Il Ministero dell'Interno – Commissione Territoriale di Bari, sebbene ritualmente evocato, non si è costituito in giudizio e, pertanto, se ne deve dichiarare la contumacia.
Il Pubblico Ministero non è comparso, nonostante abbia ricevuto comunicazione del procedimento.
L'udienza del 26.11.2024 è stata sostituita dal deposito di note scritte ex art. 127-ter
c.p.c., giusta decreto regolarmente ricevuto dalle parti in data 3.10.2024.
In data 3.12.2024 la causa è stata riservata per la decisione.
2 – Nel merito, il ricorso è parzialmente fondato e, pertanto, può essere accolto nei limiti di seguito precisati.
2.1 – Preliminarmente, deve osservarsi che l'esame dei profili di illegittimità formale della decisione (es. difetto di istruttoria, carenza di motivazione) resta assorbito nella prevalente esigenza, propria delle caratteristiche intrinseche del giudizio de quo, di rivalutare la domanda di protezione internazionale nel merito, alla luce della sussistenza delle condizioni di fatto e di diritto esistenti al momento della presente decisione.
Va anzitutto evidenziata l'irrilevanza dell'audizione diretta dell'istante il quale ha prodotto in causa il verbale delle articolate dichiarazioni rese dinanzi alla Commissione territoriale, sufficientemente ampie e adeguatamente illustrative dei motivi dell'invocata protezione.

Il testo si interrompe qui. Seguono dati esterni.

/-!
# `HurwitzSectorComplement` (stmt-KontsevichZagierPeriods-14341), line `chebyshev-level-deformation`,
# stub S3 `stub_ladderDescent` — part 2: the chain cells and the instantiated ladder engine

The ladder objects live over `(0,1)^m × Δ_k(v₀)`, `Δ_k(v₀) = {0 < y₀ < y₁ < ⋯ < y_{k−1} < v₀}` the
INCREASING chain below the cyclotomic half-angle `v₀ = tan(πj/L)` (`0 < j`, `2j < L`), with weight
`∏ 2/(1+y_i²)` and kernel parameter the smallest coordinate `y₀`. This def-free file

* proves that `Δ_k(v₀)` is `ℚ`-semialgebraic and bounded and carries the representation
  `[Δ_k(v₀), ∏ 2/(1+y_i²)]` (`exists_chainRep`), and that `[(0,1)^{m+2}, 1/(1−x₀⋯x_{m+1})]` exists
  (`exists_boxInvRep`);
* instantiates the engine S1 (`stub_ladderEngine`, taken as the section hypotheses `hT`, `hU`) on
  these cells: the T-step / U-step from `(0,1)^{m+2} × Δ_{k+1}` to `(0,1)^{m+1} × Δ_{k+2}`
  (`ladder_T`, `ladder_U`; the new parameter is prepended to the chain, `chain_succ_iff`) and from the
  plain box `(0,1)^{m+2}` (`k = 0`, `D = univ`, `W = 1`, `lam = v₀`) to `(0,1)^{m+1} × Δ₁`
  (`ladder_T0`, `ladder_U0`);
* rewrites the bottom cell S2b (`stub_bottomCell`, a hypothesis) in ladder shape (`base_of_bottomCell`).

References: M. Kontsevich, D. Zagier, *Periods* (2001), §1.2.
-/

noncomputable section

open Set MeasureTheory
open scoped BigOperators
open Literature.NumberTheory.Transcendental
open Literature.ModelTheory.ExponentialFields (IsSemialgebraic isSemialgebraic_univ)

namespace Summit.KontsevichZagierPeriods.Theorems.HurwitzMicroSectorsHurwitzSectorComplement

namespace LadderDescent

/-! ## The chain cells `Δ_k(v)` -/

/-- `Δ_k(v) = {y | 0 < y_i < v, y increasing}` is `ℚ`-semialgebraic for algebraic `v`. [folklore] -/
theorem isSemialgebraic_chain (k : ℕ) {v : ℝ} (hv : IsAlgebraic ℚ v) :
    IsSemialgebraic ℚ {y : Fin k → ℝ | (∀ i, 0 < y i ∧ y i < v) ∧ ∀ i i' : Fin k, i < i' → y i < y i'} := by
  have h : {y : Fin k → ℝ | (∀ i, 0 < y i ∧ y i < v) ∧ ∀ i i' : Fin k, i < i' → y i < y i'} =
      (⋂ i ∈ (Finset.univ : Finset (Fin k)), ({y : Fin k → ℝ | (0:ℝ) < y i} ∩ {y | y i < v})) ∩
        {y | StrictMono y} := by
    ext y
    simp only [mem_setOf_eq, mem_inter_iff, mem_iInter, Finset.mem_univ, forall_const, StrictMono]
  rw [h]
  exact (IsSemialgebraic.biInter _ _ fun i _ =>
    (KZ.isSemialgebraic_setOf_const_lt_apply isAlgebraic_zero i).inter
      (KZ.isSemialgebraic_setOf_apply_lt_const hv i)).inter (KZ.isSemialgebraic_setOf_strictMono k)

/-- `Δ_k(v)` is bounded (inside the closed sup-ball of radius `|v|`). [folklore] -/
theorem isBounded_chain (k : ℕ) (v : ℝ) :
    Bornology.IsBounded {y : Fin k → ℝ | (∀ i, 0 < y i ∧ y i < v) ∧
      ∀ i i' : Fin k, i < i' → y i < y i'} :=
  (Metric.isBounded_closedBall (x := (0 : Fin k → ℝ)) (r := |v|)).subset fun y hy => by
    rw [mem_closedBall_zero_iff, pi_norm_le_iff_of_nonneg (abs_nonneg v)]
    intro i
    rw [Real.norm_eq_abs, abs_le]
    have h := hy.1 i
    exact ⟨by linarith [abs_nonneg v, h.1], h.2.le.trans (le_abs_self v)⟩

/-- **The chain representation** `[Δ_k(v), ∏ 2/(1+y_i²)]` exists for algebraic `v` (bounded integrand on
a bounded `ℚ`-semialgebraic cell). [cite: KontsevichZagier2001, §1.1] -/
theorem exists_chainRep (k : ℕ) {v : ℝ} (hv : IsAlgebraic ℚ v) : ∃ c : KZ.IntegralRep k,
    c.domain = {y | (∀ i, 0 < y i ∧ y i < v) ∧ ∀ i i' : Fin k, i < i' → y i < y i'} ∧
    c.integrand = fun y => ∏ i, 2 / (1 + (y i) ^ 2) := by
  have hD := isSemialgebraic_chain k hv
  have hW := isSemialgebraicFunOn_prodOmega hD
  have hmeas : MeasurableSet {y : Fin k → ℝ | (∀ i, 0 < y i ∧ y i < v) ∧
      ∀ i i' : Fin k, i < i' → y i < y i'} := IsSemialgebraic.measurableSet_holds hD
  refine ⟨⟨_, _, hD, hW, ?_⟩, rfl, rfl⟩
  refine Integrable.mono' (g := fun _ => (2 : ℝ) ^ k)
    (integrableOn_const ((isBounded_chain k v).measure_lt_top.ne))
    (KZ.aestronglyMeasurable_of_isSemialgebraicFunOn hW hmeas)
    (Filter.Eventually.of_forall fun y => ?_)
  rw [Real.norm_eq_abs]
  exact abs_prod_omega_le y

/-- **The box representation** `[(0,1)^{m+2}, 1/(1 − x₀⋯x_{m+1})]` exists (integrable for `m + 2 ≥ 2`,
`BoxIntegral.integrableOn_box_one_div_one_sub_prod`). [cite: KontsevichZagier2001, §1.1] -/
theorem exists_boxInvRep (m : ℕ) : ∃ b : KZ.IntegralRep (m + 2),
    b.domain = {x | ∀ i, x i ∈ Set.Ioo (0:ℝ) 1} ∧ b.integrand = fun x => 1 / (1 - ∏ i, x i) := by
  have hB := SymReduction.isSemialgebraic_unitBox (m + 2)
  refine ⟨⟨_, _, hB, ?_, BoxIntegral.integrableOn_box_one_div_one_sub_prod (by omega)⟩, rfl, rfl⟩
  have h1 : IsSemialgebraicFunOn ℚ {x : Fin (m + 2) → ℝ | ∀ i, x i ∈ Set.Ioo (0:ℝ) 1} fun _ => (1 : ℝ) :=
    (isSemialgebraicFunOn_const_ratCast hB 1).congr fun _ _ => by push_cast; rfl
  exact h1.div (h1.fun_sub
      (IsSemialgebraicFunOn.fun_finsetProd Finset.univ hB fun i _ => isSemialgebraicFunOn_apply hB i))
    fun x hx => (sub_pos.2 (BoxIntegral.prod_mem_Ioo (by omega) hx).2).ne'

Come noto, la nuova disciplina processuale introdotta dalla l. n. 46/2017 (nota come
“legge Minniti”) non impone l'udienza pubblica e il rinnovo dell'audizione, la cui necessità va opportunamente vagliata caso per caso, e ciò in aderenza a quanto statuito dalla Corte di
Giustizia dell'Unione europea (sent. Sacko del 26/7/2017, in causa C-348/16) e allo scopo di garantire al ricorrente un “rimedio effettivo”, così come previsto dall'art. 47 della c.d. Carta di
Nizza. Sullo specifico punto, si è peraltro pronunciata, da ultimo, la giurisprudenza di legittimità con indirizzo costante (Corte di cassazione, sezione I civile, sentenza 5 febbraio 2019 n. 3236;

Corte di cassazione, sezione I civile, ordinanza 13 dicembre 2018 n. 32319;
Corte di cassazione, sezione I civile, sentenza 5 luglio 2018 n. 17717).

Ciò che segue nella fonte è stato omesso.